EXECUTE CDCSOURCE demo_doris WITH (
'connector' = 'mysql-cdc',
'hostname' = '127.0.0.1',
'port' = '3306',
'username' = 'root',
'password' = '123456',
'checkpoint' = '10000',
'scan.startup.mode' = 'initial',
'parallelism' = '1',
'table-name' = 'ods.ods_*,ods.ods_*',
'sink.connector' = 'doris',
'sink.fenodes' = '127.0.0.1:8030',
'sink.username' = 'root',
'sink.password' = '123456',
'sink.doris.batch.size' = '1000',
'sink.sink.max-retries' = '1',
'sink.sink.batch.interval' = '60000',
'sink.sink.db' = 'test',
'sink.sink.properties.format' ='json',
'sink.sink.properties.read_json_by_line' ='true',
'sink.table.identifier' = '${schemaName}.${tableName}',
'sink.sink.label-prefix' = '${schemaName}_${tableName}_1'
);
After ingesting data with ETL scripts, we create a page in our reporting tool. We assign different privileges to different accounts using SQL, including the privilege of modifying rows, fields, and global dictionary. Apache Doris supports privilege control over accounts, which works the same as that in MySQL.
We also use Apache Doris data backup for disaster recovery, Apache Doris audit logs to monitor SQL execution efficiency, Grafana+Loki for cluster metric alerts, and Supervisor to monitor the daemon processes of node components.
We use DataX to Stream Load offline data. It allows us to adjust the size of each batch. The Stream Load method returns results synchronously, which meets the needs of our architecture. If we execute asynchronous data import using DolphinScheduler, the system might assume that the script has been executed, and that can cause a messup. If you use a different method, we recommend that you execute show load
in the shell script, and check the regex filtering status to see if the ingestion succeeds.
We adopt the Unique Key model of Apache Doris for most of our tables. The Unique Key model ensures idempotence of data scripts and effectively avoids upstream data duplication.
We use the Multi-Catalog feature of Apache Doris to connect to external data sources. It allows us to create mappings of external data at the Catalog level.
We suggest that you put the most frequently used fields of non-character types (such as int and where clauses) in the first 36 bytes, so you can filter these fields within milliseconds in point queries.

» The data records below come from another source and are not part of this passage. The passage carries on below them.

/-- **EDGE: an's E-an-50 `KummerBlindResidualOdd` implies skeleton v10's orbit-minimal totally-blind stub** (drop the
orbit-minimality clauses; transport the datum to the normal form `C • W` along `u = 1`). [folklore] -/
theorem blindOrbitMinimalResidual_of_kummerBlindResidualOdd (h50 : KummerBlindResidualOdd) :
    ∀ (W : WeierstrassCurve ℚ) [W.IsElliptic] [W.IsGloballyMinimal] {N : ℕ} [NeZero N]
      (D : ModularParametrizationData W N),
      (∀ z ∈ D.L.lattice, ∃ w ∈ periodLattice D.f, z = D.c * w) → 2 ^ 2 ∣ N →
      ¬ (∃ (W' : WeierstrassCurve ℚ) (d : ℤ), W'.IsElliptic ∧ W'.IsGloballyMinimal ∧
        (d = -1 ∨ d = 2 ∨ d = -2) ∧ IsIsogenous W (W'.quadraticTwist (d : ℚ)) ∧
        ¬ 2 ^ 2 ∣ W'.conductorNorm ℤ) →
      ¬ (∃ (W' : WeierstrassCurve ℚ) (q : ℕ), W'.IsElliptic ∧ W'.IsGloballyMinimal ∧
        q.Prime ∧ q ≠ 2 ∧ q ^ 2 ∣ N ∧
        IsIsogenous W (W'.quadraticTwist (((-1 : ℤ) ^ (q / 2) * q : ℤ) : ℚ)) ∧
        ¬ q ^ 2 ∣ W'.conductorNorm ℤ) →
      ¬ (∃ (A : WeierstrassCurve ℚ), A.IsElliptic ∧ A.IsGloballyMinimal ∧ 2 ^ 4 ∣ N ∧
        2 ^ 2 ∣ A.conductorNorm ℤ ∧ A.conductorNorm ℤ ∣ N ∧ A.conductorNorm ℤ < N ∧
        IsIsogenous W (A.quadraticTwist ((-1 : ℤ) : ℚ))) →
      ¬ (∃ (A : WeierstrassCurve ℚ) (_ : A.IsElliptic) (_ : A.IsGloballyMinimal) (N' : ℕ) (_ : NeZero N')
        (D' : ModularParametrizationData A N') (d : ℤ) (C : WeierstrassCurve ℚ) (u : VariableChange ℚ),
        C.IsElliptic ∧ C.IsGloballyMinimal ∧
        (∀ z ∈ D'.L.lattice, ∃ w ∈ periodLattice D'.f, z = D'.c * w) ∧ (d = 2 ∨ d = -2) ∧ 2 ^ 6 ∣ N ∧
        2 ^ 2 ∣ A.conductorNorm ℤ ∧ A.conductorNorm ℤ ∣ N ∧
        IsIsogenous W (A.quadraticTwist (d : ℚ)) ∧ u • A.quadraticTwist (d : ℚ) = C ∧
        C.Δ = (d : ℚ) ^ 6 * A.Δ ∧
        (A.conductorNorm ℤ < N ∨ A.minimalDiscriminantInt.natAbs < W.minimalDiscriminantInt.natAbs)) →
      ¬ (∃ (A : WeierstrassCurve ℚ) (_ : A.IsElliptic) (_ : A.IsGloballyMinimal)
        (D' : ModularParametrizationData A N) (q : ℕ) (C : WeierstrassCurve ℚ) (u : VariableChange ℚ),
        C.IsElliptic ∧ C.IsGloballyMinimal ∧
        (∀ z ∈ D'.L.lattice, ∃ w ∈ periodLattice D'.f, z = D'.c * w) ∧ q.Prime ∧ q ≠ 2 ∧ q ^ 2 ∣ N ∧
        IsIsogenous C W ∧ u • A.quadraticTwist (((-1 : ℤ) ^ (q / 2) * q : ℤ) : ℚ) = C ∧
        C.Δ = ((((-1 : ℤ) ^ (q / 2) * q : ℤ)) : ℚ) ^ 6 * A.Δ ∧
        A.minimalDiscriminantInt.natAbs < W.minimalDiscriminantInt.natAbs) →
      ∀ (C : VariableChange ℚ) (M : WeierstrassCurve ℤ), C.u = 1 → C • W = M.map (Int.castRingHom ℚ) →
        M.a₁ = 0 → M.a₃ = 0 → (C • W).IsGloballyMinimal →
        (∃ e : ℤ, (C • W).twoTorsionPolynomial.toPoly.IsRoot (e : ℚ)) →
        (∀ e : ℤ, (C • W).twoTorsionPolynomial.toPoly.IsRoot (e : ℚ) → KummerBlindAtTwo M.a₂ M.a₄ e) →
        ¬ (2 : ℤ) ∣ D.c := by
  intro W _ _ N _ D hopt h4 _ _ _ _ _ C M hu hCW hM1 hM3 hmin hex hall
  have h4' : 4 ∣ N := by norm_num at h4; exact h4
  haveI := hmin
  obtain ⟨D', hf, hc, hL, -⟩ := exists_modularParametrizationData_smul_of_u_eq_one W D C hu
  have hopt' : ∀ z ∈ D'.L.lattice, ∃ w ∈ periodLattice D'.f, z = D'.c * w := by
    rw [hL, hf, hc]; exact hopt
  have ha₁ : (C • W).a₁ = 0 := by rw [hCW, map_a₁, hM1, map_zero]
  have ha₃ : (C • W).a₃ = 0 := by rw [hCW, map_a₃, hM3, map_zero]
  have ha₂ : (C • W).a₂ = (M.a₂ : ℚ) := by rw [hCW, map_a₂, eq_intCast]
  have ha₄ : (C • W).a₄ = (M.a₄ : ℚ) := by rw [hCW, map_a₄, eq_intCast]
  have h := h50 (C • W) D' hopt' h4' M.a₂ M.a₄ ha₁ ha₃ ha₂ ha₄ hex hall
  change ¬ (2 : ℤ) ∣ D'.c at h
  rwa [hc] at h


/-- **C2 `ManinOddAtFour` BY NAME from Kato's F♯, K_geo (E-an-48), E-an-53, the certificate E-an-52 and the
ORBIT-MINIMAL TOTALLY-BLIND residual** — skeleton v10 of line `kato_shift_two`, through the lead's gen-3
`maninOddAtFour_of_katoFact_of_orbitMinimalResidual`.  CONDITIONAL (F♯ statement-only; E-an-48, E-an-53 and the blind
residual open); nothing about BSD or Manin's conjecture is proved. [cite: Kato2004Asterisque, Thm. 9.7 (p. 189)] -/
theorem maninOddAtFour_of_katoFact_of_cuspidalKummer_of_blindOrbitMinimal
    (hF : kato_neron_isIntegral_twistedSymbolSum_of_additive_two_real)
    (h48 : CuspidalKummerRepresentativeAtFour) (h53 : CuspidalKummerOddExponent)
    (h52 : ManinOddOfOddEtaExponent)
    (hB :
    ∀ (W : WeierstrassCurve ℚ) [W.IsElliptic] [W.IsGloballyMinimal] {N : ℕ} [NeZero N]
      (D : ModularParametrizationData W N),
      (∀ z ∈ D.L.lattice, ∃ w ∈ periodLattice D.f, z = D.c * w) → 2 ^ 2 ∣ N →
      ¬ (∃ (W' : WeierstrassCurve ℚ) (d : ℤ), W'.IsElliptic ∧ W'.IsGloballyMinimal ∧
        (d = -1 ∨ d = 2 ∨ d = -2) ∧ IsIsogenous W (W'.quadraticTwist (d : ℚ)) ∧
        ¬ 2 ^ 2 ∣ W'.conductorNorm ℤ) →
      ¬ (∃ (W' : WeierstrassCurve ℚ) (q : ℕ), W'.IsElliptic ∧ W'.IsGloballyMinimal ∧
        q.Prime ∧ q ≠ 2 ∧ q ^ 2 ∣ N ∧
        IsIsogenous W (W'.quadraticTwist (((-1 : ℤ) ^ (q / 2) * q : ℤ) : ℚ)) ∧
        ¬ q ^ 2 ∣ W'.conductorNorm ℤ) →
      ¬ (∃ (A : WeierstrassCurve ℚ), A.IsElliptic ∧ A.IsGloballyMinimal ∧ 2 ^ 4 ∣ N ∧
        2 ^ 2 ∣ A.conductorNorm ℤ ∧ A.conductorNorm ℤ ∣ N ∧ A.conductorNorm ℤ < N ∧
        IsIsogenous W (A.quadraticTwist ((-1 : ℤ) : ℚ))) →
      ¬ (∃ (A : WeierstrassCurve ℚ) (_ : A.IsElliptic) (_ : A.IsGloballyMinimal) (N' : ℕ) (_ : NeZero N')
        (D' : ModularParametrizationData A N') (d : ℤ) (C : WeierstrassCurve ℚ) (u : VariableChange ℚ),
        C.IsElliptic ∧ C.IsGloballyMinimal ∧
        (∀ z ∈ D'.L.lattice, ∃ w ∈ periodLattice D'.f, z = D'.c * w) ∧ (d = 2 ∨ d = -2) ∧ 2 ^ 6 ∣ N ∧
        2 ^ 2 ∣ A.conductorNorm ℤ ∧ A.conductorNorm ℤ ∣ N ∧
        IsIsogenous W (A.quadraticTwist (d : ℚ)) ∧ u • A.quadraticTwist (d : ℚ) = C ∧
        C.Δ = (d : ℚ) ^ 6 * A.Δ ∧
        (A.conductorNorm ℤ < N ∨ A.minimalDiscriminantInt.natAbs < W.minimalDiscriminantInt.natAbs)) →
      ¬ (∃ (A : WeierstrassCurve ℚ) (_ : A.IsElliptic) (_ : A.IsGloballyMinimal)
        (D' : ModularParametrizationData A N) (q : ℕ) (C : WeierstrassCurve ℚ) (u : VariableChange ℚ),
        C.IsElliptic ∧ C.IsGloballyMinimal ∧
        (∀ z ∈ D'.L.lattice, ∃ w ∈ periodLattice D'.f, z = D'.c * w) ∧ q.Prime ∧ q ≠ 2 ∧ q ^ 2 ∣ N ∧
        IsIsogenous C W ∧ u • A.quadraticTwist (((-1 : ℤ) ^ (q / 2) * q : ℤ) : ℚ) = C ∧
        C.Δ = ((((-1 : ℤ) ^ (q / 2) * q : ℤ)) : ℚ) ^ 6 * A.Δ ∧
        A.minimalDiscriminantInt.natAbs < W.minimalDiscriminantInt.natAbs) →
      ∀ (C : VariableChange ℚ) (M : WeierstrassCurve ℤ), C.u = 1 → C • W = M.map (Int.castRingHom ℚ) →
        M.a₁ = 0 → M.a₃ = 0 → (C • W).IsGloballyMinimal →
        (∃ e : ℤ, (C • W).twoTorsionPolynomial.toPoly.IsRoot (e : ℚ)) →
        (∀ e : ℤ, (C • W).twoTorsionPolynomial.toPoly.IsRoot (e : ℚ) → KummerBlindAtTwo M.a₂ M.a₄ e) →
        ¬ (2 : ℤ) ∣ D.c) :
    Summit.BirchSwinnertonDyer.BirchSwinnertonDyer.Theses.ManinLocalTwoThree.ManinOddAtFour :=
  maninOddAtFour_of_katoFact_of_orbitMinimalResidual hF
    (orbitMinimalReducibleResidual_of_cuspidalKummer_of_blindOrbitMinimal h48 h53 h52 hB)

end Summit.BirchSwinnertonDyer.BirchSwinnertonDyer.Theorems.ManinLocalTwoThree

end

For us, it is important to create a data dictionary because it largely reduces personnel communication costs, which can be a headache when you have a big team. We use the information_schema
in Apache Doris to generate a data dictionary. With it, we can quickly grasp the whole picture of the tables and fields and thus increase development efficiency.
Offline data ingestion time: Within minutes
Query latency: For tables containing over 100 million rows, Apache Doris responds to ad-hoc queries within one second, and complicated queries in five seconds.
Resource consumption: It only takes up a small number of servers to build this data warehouse. The 70% compression ratio of Apache Doris saves us lots of storage resources.
Actually, before we evolved into our current data architecture, we tried Hive, Spark and Hadoop to build an offline data warehouse. It turned out that Hadoop was overkill for a traditional company like us since we didn't have too much data to process. It is important to find the component that suits you most.
On the other hand, to smoothen our big data transition, we need to make our data platform as simple as possible in terms of usage and maintenance. That's why we landed on Apache Doris. It is compatible with MySQL protocol and provides a rich collection of functions so we don't have to develop our own UDFs. Also, it is composed of only two types of processes: frontends and backends, so it is easy to scale and track.